| Problem to work on |
Two lines below mark the span: the one containing "Contraction per along-parking" and the one containing "def kgHw2 : ℤ". Set down both, plus every line between, exactly as they stand, and nothing else.

| Records shown |
- - - - -
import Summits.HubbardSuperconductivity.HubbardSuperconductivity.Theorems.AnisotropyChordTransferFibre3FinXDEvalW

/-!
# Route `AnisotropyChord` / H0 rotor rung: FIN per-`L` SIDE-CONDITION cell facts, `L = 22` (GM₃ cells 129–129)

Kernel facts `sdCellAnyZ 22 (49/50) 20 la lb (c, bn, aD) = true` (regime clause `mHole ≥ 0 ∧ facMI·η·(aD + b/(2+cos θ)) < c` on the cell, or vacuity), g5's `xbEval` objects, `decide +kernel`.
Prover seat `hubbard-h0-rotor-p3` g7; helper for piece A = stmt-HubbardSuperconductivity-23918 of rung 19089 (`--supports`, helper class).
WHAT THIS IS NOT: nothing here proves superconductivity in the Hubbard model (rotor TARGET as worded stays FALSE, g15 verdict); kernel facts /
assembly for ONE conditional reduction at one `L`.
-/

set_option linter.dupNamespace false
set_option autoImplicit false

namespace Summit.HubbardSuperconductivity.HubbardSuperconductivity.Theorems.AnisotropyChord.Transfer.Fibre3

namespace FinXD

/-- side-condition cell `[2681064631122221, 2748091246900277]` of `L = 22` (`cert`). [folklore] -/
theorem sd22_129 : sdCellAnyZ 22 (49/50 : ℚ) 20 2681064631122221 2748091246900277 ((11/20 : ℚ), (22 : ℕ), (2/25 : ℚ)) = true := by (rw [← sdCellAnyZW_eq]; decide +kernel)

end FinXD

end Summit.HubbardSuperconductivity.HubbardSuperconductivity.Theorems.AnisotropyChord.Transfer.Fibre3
- - - - -
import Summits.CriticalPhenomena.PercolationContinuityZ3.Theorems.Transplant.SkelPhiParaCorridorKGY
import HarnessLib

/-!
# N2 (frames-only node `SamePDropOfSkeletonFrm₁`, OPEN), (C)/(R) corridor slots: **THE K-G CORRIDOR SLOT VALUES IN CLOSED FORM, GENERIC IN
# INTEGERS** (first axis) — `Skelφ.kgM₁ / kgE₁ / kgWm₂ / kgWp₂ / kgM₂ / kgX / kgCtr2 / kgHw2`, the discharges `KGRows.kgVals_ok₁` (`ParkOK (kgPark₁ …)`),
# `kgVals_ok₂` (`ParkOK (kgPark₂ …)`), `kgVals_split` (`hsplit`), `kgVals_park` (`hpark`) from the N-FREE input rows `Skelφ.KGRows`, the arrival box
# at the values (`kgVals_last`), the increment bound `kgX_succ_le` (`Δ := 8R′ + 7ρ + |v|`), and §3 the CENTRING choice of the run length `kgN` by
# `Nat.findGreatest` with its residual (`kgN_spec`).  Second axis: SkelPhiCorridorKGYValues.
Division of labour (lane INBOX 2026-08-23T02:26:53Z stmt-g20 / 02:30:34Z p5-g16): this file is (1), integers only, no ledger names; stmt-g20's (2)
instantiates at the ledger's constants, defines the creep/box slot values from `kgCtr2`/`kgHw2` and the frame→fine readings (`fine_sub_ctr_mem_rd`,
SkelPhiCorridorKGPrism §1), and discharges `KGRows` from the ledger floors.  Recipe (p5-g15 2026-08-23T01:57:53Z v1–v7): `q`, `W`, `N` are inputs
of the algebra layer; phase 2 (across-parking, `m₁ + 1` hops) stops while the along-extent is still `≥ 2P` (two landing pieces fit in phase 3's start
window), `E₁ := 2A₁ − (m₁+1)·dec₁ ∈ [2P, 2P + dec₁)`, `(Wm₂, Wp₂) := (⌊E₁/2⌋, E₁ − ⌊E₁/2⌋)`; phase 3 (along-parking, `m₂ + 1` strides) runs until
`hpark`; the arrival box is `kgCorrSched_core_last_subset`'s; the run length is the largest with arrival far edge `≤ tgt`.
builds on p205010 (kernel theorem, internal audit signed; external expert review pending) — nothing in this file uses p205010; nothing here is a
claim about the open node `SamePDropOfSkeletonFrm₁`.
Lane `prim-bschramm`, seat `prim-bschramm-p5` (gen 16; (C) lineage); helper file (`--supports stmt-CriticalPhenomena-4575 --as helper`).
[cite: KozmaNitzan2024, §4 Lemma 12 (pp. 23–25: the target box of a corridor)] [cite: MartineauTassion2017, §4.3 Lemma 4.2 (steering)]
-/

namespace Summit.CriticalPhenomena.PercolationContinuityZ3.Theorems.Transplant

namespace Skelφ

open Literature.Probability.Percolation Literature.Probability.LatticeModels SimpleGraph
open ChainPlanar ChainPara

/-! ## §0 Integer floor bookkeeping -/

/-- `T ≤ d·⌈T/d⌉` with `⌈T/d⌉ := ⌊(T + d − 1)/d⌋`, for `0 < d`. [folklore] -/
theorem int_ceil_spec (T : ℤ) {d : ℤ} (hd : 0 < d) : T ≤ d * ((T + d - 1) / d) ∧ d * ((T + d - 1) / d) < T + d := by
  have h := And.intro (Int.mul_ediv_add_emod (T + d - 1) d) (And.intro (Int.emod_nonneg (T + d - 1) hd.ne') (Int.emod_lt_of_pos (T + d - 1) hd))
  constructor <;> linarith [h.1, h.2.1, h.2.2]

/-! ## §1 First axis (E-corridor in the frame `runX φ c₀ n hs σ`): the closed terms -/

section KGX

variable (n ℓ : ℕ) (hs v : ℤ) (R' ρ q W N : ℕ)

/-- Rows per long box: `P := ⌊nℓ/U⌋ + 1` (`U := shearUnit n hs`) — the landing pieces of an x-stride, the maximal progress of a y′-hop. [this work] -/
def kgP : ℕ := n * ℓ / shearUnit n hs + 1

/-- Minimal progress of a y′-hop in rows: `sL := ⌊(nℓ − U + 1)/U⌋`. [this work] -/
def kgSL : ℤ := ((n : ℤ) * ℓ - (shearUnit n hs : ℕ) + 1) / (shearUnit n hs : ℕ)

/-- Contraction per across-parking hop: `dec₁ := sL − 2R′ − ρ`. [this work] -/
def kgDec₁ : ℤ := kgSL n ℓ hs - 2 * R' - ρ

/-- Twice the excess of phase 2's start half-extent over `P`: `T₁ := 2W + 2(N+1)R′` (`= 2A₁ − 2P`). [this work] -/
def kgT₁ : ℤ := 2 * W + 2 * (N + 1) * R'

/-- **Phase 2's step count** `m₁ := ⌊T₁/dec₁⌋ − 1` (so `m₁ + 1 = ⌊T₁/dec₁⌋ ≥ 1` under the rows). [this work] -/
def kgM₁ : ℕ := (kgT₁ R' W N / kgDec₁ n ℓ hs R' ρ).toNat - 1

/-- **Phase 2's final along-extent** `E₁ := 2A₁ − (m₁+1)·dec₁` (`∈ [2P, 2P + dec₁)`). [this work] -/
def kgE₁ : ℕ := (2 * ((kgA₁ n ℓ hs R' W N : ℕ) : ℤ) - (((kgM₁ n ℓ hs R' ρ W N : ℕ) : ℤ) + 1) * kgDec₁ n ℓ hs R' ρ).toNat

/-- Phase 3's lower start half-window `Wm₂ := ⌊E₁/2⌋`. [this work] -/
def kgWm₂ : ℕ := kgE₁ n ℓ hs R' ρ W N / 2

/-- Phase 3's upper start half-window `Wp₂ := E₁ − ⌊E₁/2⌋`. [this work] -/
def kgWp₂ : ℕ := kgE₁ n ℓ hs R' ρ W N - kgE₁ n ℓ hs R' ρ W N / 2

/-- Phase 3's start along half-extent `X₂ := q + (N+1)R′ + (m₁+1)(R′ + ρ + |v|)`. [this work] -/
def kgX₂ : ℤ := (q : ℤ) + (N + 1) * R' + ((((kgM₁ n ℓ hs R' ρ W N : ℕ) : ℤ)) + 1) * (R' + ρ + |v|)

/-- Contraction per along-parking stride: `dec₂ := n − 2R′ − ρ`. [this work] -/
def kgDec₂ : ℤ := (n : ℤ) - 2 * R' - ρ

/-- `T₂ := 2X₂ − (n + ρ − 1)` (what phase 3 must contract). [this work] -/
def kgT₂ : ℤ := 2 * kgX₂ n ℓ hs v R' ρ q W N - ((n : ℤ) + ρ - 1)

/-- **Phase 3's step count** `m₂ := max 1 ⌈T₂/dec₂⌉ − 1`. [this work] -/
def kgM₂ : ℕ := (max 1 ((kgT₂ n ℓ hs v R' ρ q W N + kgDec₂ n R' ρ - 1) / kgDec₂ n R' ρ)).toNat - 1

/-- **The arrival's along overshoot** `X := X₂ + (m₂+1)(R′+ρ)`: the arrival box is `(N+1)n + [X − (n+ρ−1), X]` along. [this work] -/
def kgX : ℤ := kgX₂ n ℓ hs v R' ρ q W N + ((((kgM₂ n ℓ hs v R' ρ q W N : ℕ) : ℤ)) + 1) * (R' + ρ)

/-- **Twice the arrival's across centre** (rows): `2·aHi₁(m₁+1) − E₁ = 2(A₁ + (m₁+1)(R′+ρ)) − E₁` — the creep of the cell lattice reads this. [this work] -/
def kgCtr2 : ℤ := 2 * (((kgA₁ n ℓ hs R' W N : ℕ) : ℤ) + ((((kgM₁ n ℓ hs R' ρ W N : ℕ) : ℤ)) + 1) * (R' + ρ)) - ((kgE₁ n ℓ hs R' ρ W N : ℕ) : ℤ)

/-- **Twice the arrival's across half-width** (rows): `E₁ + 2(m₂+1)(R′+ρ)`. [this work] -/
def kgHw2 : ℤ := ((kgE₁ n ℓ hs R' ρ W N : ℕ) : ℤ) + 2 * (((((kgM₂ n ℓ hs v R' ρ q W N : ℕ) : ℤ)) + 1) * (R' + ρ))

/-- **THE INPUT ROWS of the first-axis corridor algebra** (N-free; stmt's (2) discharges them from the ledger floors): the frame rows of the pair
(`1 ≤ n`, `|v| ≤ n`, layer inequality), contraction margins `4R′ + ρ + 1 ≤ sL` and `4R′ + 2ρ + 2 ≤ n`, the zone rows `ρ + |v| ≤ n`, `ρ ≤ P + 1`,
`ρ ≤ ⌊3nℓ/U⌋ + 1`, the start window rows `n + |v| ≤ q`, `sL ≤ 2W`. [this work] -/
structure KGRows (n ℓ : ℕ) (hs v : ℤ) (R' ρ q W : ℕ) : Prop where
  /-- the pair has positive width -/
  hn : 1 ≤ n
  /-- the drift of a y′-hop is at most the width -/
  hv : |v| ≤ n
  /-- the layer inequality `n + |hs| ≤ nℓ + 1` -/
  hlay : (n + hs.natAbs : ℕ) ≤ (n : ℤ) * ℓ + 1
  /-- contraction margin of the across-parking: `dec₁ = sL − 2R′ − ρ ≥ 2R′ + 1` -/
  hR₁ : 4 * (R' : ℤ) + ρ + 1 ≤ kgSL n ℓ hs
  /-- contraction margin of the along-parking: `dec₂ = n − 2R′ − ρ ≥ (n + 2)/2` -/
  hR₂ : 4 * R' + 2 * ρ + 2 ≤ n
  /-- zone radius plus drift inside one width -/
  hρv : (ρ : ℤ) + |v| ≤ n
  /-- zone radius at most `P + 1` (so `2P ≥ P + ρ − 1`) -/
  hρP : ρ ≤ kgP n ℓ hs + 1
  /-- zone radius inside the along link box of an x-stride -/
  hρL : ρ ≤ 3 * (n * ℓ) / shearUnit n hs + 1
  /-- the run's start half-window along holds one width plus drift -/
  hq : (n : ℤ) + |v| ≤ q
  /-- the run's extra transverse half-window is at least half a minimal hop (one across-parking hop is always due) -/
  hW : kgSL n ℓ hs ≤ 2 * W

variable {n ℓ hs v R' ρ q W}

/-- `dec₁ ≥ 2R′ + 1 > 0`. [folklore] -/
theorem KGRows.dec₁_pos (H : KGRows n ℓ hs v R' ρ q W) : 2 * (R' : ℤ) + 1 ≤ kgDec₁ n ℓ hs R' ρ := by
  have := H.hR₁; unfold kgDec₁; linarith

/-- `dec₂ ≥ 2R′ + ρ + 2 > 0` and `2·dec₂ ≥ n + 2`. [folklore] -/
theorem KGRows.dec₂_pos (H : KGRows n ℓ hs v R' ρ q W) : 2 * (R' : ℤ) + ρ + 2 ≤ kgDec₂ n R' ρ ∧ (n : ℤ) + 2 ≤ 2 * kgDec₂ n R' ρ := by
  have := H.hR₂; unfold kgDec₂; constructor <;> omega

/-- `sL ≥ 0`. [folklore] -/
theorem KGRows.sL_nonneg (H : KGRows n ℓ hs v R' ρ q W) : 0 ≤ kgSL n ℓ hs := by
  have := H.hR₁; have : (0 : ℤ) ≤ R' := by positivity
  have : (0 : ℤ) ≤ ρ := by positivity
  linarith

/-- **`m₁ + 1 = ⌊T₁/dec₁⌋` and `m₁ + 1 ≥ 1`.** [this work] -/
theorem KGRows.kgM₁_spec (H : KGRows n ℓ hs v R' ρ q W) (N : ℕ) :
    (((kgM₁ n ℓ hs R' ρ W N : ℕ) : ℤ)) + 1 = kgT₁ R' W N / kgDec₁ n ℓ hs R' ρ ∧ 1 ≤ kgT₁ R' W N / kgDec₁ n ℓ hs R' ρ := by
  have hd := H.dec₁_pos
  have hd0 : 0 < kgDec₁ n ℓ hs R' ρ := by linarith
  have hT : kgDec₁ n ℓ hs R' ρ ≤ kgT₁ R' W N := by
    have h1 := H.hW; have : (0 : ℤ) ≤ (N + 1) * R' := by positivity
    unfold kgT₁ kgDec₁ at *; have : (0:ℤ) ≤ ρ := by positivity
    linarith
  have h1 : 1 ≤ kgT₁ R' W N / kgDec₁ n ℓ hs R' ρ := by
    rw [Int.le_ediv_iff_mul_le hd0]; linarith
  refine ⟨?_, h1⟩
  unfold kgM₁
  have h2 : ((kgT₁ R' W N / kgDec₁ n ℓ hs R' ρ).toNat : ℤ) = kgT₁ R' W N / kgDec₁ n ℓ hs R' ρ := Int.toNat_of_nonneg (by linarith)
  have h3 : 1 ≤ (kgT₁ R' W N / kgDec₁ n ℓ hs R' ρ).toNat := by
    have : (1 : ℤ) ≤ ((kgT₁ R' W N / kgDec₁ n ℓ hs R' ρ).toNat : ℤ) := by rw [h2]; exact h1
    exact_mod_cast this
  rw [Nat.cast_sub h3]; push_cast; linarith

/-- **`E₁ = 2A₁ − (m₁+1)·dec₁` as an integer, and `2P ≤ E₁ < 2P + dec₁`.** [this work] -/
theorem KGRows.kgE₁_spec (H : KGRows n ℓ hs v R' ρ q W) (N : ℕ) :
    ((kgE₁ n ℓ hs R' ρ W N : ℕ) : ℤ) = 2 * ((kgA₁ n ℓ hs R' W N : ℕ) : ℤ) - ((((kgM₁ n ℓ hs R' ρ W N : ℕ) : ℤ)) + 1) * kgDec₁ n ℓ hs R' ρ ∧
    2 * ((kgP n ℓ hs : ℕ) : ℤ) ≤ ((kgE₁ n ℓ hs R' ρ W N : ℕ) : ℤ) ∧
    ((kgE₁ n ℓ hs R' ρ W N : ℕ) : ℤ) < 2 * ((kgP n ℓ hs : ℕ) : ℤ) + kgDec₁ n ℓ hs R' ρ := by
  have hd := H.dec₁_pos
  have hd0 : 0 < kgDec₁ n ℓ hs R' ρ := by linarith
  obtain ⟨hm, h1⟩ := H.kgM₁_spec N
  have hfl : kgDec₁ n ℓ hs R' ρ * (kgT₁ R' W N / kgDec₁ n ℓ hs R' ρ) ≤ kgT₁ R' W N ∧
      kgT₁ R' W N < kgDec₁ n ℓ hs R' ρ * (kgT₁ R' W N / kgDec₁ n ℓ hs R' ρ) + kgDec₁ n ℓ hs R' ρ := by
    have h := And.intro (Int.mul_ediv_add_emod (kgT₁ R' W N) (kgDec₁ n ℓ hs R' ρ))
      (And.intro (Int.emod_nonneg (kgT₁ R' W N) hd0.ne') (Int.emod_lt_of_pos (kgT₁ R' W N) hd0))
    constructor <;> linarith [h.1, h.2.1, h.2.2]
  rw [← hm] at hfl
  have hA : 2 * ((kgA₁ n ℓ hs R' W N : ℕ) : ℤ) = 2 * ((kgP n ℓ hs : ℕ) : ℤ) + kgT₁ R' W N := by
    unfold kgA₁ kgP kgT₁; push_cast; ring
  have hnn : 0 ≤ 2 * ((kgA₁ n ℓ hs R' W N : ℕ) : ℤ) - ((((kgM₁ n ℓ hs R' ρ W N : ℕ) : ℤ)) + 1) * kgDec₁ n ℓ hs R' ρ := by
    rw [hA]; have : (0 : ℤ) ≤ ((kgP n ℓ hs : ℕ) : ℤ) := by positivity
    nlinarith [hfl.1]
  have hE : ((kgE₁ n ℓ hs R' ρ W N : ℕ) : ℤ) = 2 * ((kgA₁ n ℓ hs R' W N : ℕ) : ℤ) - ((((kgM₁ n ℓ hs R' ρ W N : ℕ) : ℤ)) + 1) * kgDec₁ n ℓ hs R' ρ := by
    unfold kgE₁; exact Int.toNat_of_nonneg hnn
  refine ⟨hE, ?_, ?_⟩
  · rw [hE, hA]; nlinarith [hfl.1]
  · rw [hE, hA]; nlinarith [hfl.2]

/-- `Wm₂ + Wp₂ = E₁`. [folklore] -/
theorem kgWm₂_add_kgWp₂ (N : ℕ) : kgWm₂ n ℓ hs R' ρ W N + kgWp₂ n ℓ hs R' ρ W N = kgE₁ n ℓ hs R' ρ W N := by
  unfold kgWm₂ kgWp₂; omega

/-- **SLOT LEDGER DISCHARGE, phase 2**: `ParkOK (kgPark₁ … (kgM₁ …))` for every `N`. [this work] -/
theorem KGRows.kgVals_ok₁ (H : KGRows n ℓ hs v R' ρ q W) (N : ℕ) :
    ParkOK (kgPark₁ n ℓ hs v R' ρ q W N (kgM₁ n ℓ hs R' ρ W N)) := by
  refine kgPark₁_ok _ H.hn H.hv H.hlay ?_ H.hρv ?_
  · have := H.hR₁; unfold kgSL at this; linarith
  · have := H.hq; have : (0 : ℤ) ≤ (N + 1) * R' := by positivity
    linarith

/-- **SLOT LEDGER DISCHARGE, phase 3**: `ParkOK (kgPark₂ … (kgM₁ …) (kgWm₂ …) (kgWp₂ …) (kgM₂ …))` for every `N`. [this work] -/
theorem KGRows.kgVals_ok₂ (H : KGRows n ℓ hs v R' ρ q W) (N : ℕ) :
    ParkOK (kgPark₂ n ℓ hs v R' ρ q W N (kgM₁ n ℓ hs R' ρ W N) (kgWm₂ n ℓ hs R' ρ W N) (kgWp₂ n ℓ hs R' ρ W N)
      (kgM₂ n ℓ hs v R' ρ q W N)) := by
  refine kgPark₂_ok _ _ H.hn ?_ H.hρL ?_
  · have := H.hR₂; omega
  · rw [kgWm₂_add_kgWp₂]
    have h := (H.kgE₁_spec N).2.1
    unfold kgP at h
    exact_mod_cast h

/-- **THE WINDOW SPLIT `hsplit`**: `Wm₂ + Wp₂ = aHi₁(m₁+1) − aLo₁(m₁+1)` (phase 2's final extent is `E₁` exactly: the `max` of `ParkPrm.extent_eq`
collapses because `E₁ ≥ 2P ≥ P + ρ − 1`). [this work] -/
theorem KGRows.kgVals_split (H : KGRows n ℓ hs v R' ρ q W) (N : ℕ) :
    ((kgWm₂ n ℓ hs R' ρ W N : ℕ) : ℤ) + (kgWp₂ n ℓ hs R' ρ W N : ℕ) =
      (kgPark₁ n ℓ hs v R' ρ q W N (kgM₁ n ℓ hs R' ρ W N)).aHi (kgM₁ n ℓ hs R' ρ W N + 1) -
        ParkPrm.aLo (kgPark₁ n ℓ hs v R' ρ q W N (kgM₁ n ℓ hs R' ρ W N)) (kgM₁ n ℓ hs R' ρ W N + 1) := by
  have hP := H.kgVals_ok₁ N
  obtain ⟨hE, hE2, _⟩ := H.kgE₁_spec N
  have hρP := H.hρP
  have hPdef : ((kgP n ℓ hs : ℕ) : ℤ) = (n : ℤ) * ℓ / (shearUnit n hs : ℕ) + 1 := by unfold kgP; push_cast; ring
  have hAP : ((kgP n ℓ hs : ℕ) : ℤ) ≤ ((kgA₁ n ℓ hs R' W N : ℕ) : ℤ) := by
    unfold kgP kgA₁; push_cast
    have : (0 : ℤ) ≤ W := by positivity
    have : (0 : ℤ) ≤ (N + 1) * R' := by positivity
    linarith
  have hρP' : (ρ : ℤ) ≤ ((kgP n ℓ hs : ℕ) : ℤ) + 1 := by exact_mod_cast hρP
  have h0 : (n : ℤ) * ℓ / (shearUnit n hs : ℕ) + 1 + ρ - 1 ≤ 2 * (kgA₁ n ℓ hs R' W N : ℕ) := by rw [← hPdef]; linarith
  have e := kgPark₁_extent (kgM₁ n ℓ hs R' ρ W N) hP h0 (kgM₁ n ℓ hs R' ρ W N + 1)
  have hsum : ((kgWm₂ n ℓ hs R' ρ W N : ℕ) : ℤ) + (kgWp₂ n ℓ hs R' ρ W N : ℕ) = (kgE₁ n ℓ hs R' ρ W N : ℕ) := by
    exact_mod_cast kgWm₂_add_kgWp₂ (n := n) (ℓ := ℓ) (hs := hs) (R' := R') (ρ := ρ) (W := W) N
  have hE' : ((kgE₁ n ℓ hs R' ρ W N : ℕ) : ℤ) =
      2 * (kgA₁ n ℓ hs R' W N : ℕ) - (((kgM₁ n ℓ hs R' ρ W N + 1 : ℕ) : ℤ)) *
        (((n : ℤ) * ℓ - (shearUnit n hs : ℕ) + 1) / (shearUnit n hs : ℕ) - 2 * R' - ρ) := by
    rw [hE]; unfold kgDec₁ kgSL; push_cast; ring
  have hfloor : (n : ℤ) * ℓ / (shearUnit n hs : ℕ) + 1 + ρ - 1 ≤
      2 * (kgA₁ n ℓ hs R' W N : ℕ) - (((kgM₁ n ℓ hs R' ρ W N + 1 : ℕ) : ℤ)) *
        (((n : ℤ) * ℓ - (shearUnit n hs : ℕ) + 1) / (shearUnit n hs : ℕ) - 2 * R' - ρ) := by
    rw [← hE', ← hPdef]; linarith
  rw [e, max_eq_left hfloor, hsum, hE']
- - - - -
| Answer for the task |
/-- Contraction per along-parking stride: `dec₂ := n − 2R′ − ρ`. [this work] -/
def kgDec₂ : ℤ := (n : ℤ) - 2 * R' - ρ

/-- `T₂ := 2X₂ − (n + ρ − 1)` (what phase 3 must contract). [this work] -/
def kgT₂ : ℤ := 2 * kgX₂ n ℓ hs v R' ρ q W N - ((n : ℤ) + ρ - 1)

/-- **Phase 3's step count** `m₂ := max 1 ⌈T₂/dec₂⌉ − 1`. [this work] -/
def kgM₂ : ℕ := (max 1 ((kgT₂ n ℓ hs v R' ρ q W N + kgDec₂ n R' ρ - 1) / kgDec₂ n R' ρ)).toNat - 1

/-- **The arrival's along overshoot** `X := X₂ + (m₂+1)(R′+ρ)`: the arrival box is `(N+1)n + [X − (n+ρ−1), X]` along. [this work] -/
def kgX : ℤ := kgX₂ n ℓ hs v R' ρ q W N + ((((kgM₂ n ℓ hs v R' ρ q W N : ℕ) : ℤ)) + 1) * (R' + ρ)

/-- **Twice the arrival's across centre** (rows): `2·aHi₁(m₁+1) − E₁ = 2(A₁ + (m₁+1)(R′+ρ)) − E₁` — the creep of the cell lattice reads this. [this work] -/
def kgCtr2 : ℤ := 2 * (((kgA₁ n ℓ hs R' W N : ℕ) : ℤ) + ((((kgM₁ n ℓ hs R' ρ W N : ℕ) : ℤ)) + 1) * (R' + ρ)) - ((kgE₁ n ℓ hs R' ρ W N : ℕ) : ℤ)

/-- **Twice the arrival's across half-width** (rows): `E₁ + 2(m₂+1)(R′+ρ)`. [this work] -/
def kgHw2 : ℤ := ((kgE₁ n ℓ hs R' ρ W N : ℕ) : ℤ) + 2 * (((((kgM₂ n ℓ hs v R' ρ q W N : ℕ) : ℤ)) + 1) * (R' + ρ))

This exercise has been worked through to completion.